Avec elle, tout Lyon est ton ami, tout les bars sont open, et tout les étrangers deviennent dingues de leur corps. Les cyclistes scientifiques nous saluent de loin, les toxicomanes de près, et quant aux pervers sexuels, c'est cash qu'ils nous demandent si on est encore pucelle. Moins classe.
Je passe de très bons moments avec ma collocataire. On s'entend bien, elle est gentille, et elle me laisse même mettre Elvis pendant 5 minutes, après 45 minutes de danse frénétique sur Claude François [ j'ai été forcée ], et la Bambboula chantée à tu-tête [ j'ai été droguée ]. Même que toutes les deux on partage tout. Oui oui, tout tout tout. Les molards qui coulent le long du cou, les impressions personnelles "putain mais t'as des gros seins o_O !!!", et l'affaire des 11 tampax disparus -qui reste encore à ce jour irrésolue-.
Je l'aime bien, et je l'ai toujours dans mon coeur; surtout quand je me promène avec un sac qui pue la Tek, que je passe pour une alcoolique précoce en refilant un billet de 20 qui pique les yeux à un pauv' type qui m'a généreusement aidé, et que j'ai encore l'estomac acidifié par son café.
C'est simple, on est faite pour vivre ensemble. C'aurait été dommage de rater ces soirées DELIRANTES !!!!! durant lesquelles nous dénudions la langue française de ses secrets, les FOLLES discussions de chiffons/vaisselle/produit-vert-pour-les-toilettes-qui-sent-trop-bon-et-qu'on-s'arrangera-pour-en-mettre-chacun-son-tour-pour-éviter-les-disputes, ou encore les farces HI-larantes où tu me fais croire que tu as oublié les clefs. *petit éclat de rire + sourire en coin*
Allez va, t'fais pas d'mouron, c'est aussi pour ça que je t'aime.

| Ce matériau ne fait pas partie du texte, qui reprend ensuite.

/-- ★ The same in the LITERAL conclusion shape of `HorizonTowerZonality` (l.261 of the Defs twin): under the order-one law alone,
the radial part `⟪U(x), x − x₀⟫` of the two-shell tower (`x₀ = 0`) has the zonal form `‖x‖·g(⟪a, x⟫/‖x‖)` — here with the explicit
profile `g = l(l+1)·g_A + m(m+1)·g_B`. -/
theorem twoShell_radialPart_zonal (l m : ℕ) (A B : E3 → ℝ) (hl : 1 ≤ l) (hm : 1 ≤ m) (hlm : l ≠ m)
    (hA : ContDiff ℝ (⊤ : ℕ∞) A) (hhomA : ∀ (c : ℝ) (y : E3), A (c • y) = c ^ l * A y)
    (hharmA : ∀ y, Laplacian.laplacian A y = 0)
    (hB : ContDiff ℝ (⊤ : ℕ∞) B) (hhomB : ∀ (c : ℝ) (y : E3), B (c • y) = c ^ m * B y)
    (hharmB : ∀ y, Laplacian.laplacian B y = 0) (hA0 : ∃ y, A y ≠ 0) (hB0 : ∃ y, B y ≠ 0)
    (hL1 : ∀ x : E3, x ≠ 0 → horizonL1 (fun z => horizonProfile l A 0 z + horizonProfile m B 0 z) 0 x = 0) :
    ∃ (a : E3) (g : ℝ → ℝ), a ≠ 0 ∧ ∀ x : E3, x ≠ 0 →
      ⟪horizonProfile l A 0 x + horizonProfile m B 0 x, x - 0⟫ = ‖x - 0‖ * g (⟪a, x - 0⟫ / ‖x - 0‖) := by
  obtain ⟨a, gA, gB, ha, hgA, hgB⟩ :=
    twoShellHorizonTowerZonality l m A B hl hm hlm hA hhomA hharmA hB hhomB hharmB hA0 hB0 hL1
  refine ⟨a, fun s => (l * (l + 1) : ℝ) * gA s + (m * (m + 1) : ℝ) * gB s, ha, fun x hx => ?_⟩
  have hr : (‖x‖ : ℝ) ≠ 0 := norm_ne_zero_iff.2 hx
  have hrl : (‖x‖ ^ l : ℝ) ≠ 0 := pow_ne_zero _ hr
  have hrm : (‖x‖ ^ m : ℝ) ≠ 0 := pow_ne_zero _ hr
  have eA := inner_horizonProfile_self_div_norm hl hA hhomA hharmA hx
  have eB := inner_horizonProfile_self_div_norm hm hB hhomB hharmB hx
  rw [div_eq_iff hr] at eA eB
  have qA : A x / ‖x‖ ^ l = gA (⟪a, x⟫ / ‖x‖) := by rw [hgA x hx, mul_div_cancel_left₀ _ hrl]
  have qB : B x / ‖x‖ ^ m = gB (⟪a, x⟫ / ‖x‖) := by rw [hgB x hx, mul_div_cancel_left₀ _ hrm]
  rw [sub_zero, inner_add_left, eA, eB]
  beta_reduce
  rw [← qA, ← qB]
  ring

Photo : salle de bain, salle de con ... crétisation.
mardi 9 Octobre
La colocation c'est aussi la subite prise de 30 ans de mariage dans le cul, la découverte des petits vices de chacun, de ses petites manies dégueulasses. Par exemple, aussi vieille que notre histoire puisse être, jamais je n'aurais pensé que Marion était du genre à recycler ses coton-tiges, ou encore à laisser ses culottes usagées détremper sur le porte-serviette. C'est touchant, dans un sens, de continuer à se rapprocher, malgré les années, malgré les opinions inadéquates au sujet d'un vulgaire footballeur, d'un vulgaire politicien, ou d'un vulgaire concours de médecine ...
M'enfin, je suis bien contente de ne pas être seule pour les orgies de pain de mie, sous peine de péremption; de savoir qu'à jamais il y aura sa voix au fond des tuperwares pour crier gare au gaspillage; que quelqu'un viendra délivrer les sacs poubelles séquestrés sur le balcon; hurler à la mort pour un insecte tchernobylisé qui a le bourdon; me supplier les bras levés de lui épiler les aisselles; me poursuivre poing serré pour me signifier ce que je suis à ses yeux; ou me répéter avec exaspération de venir me coucher.
... que toujours il y aura Bibi à l'interphone pour midi ...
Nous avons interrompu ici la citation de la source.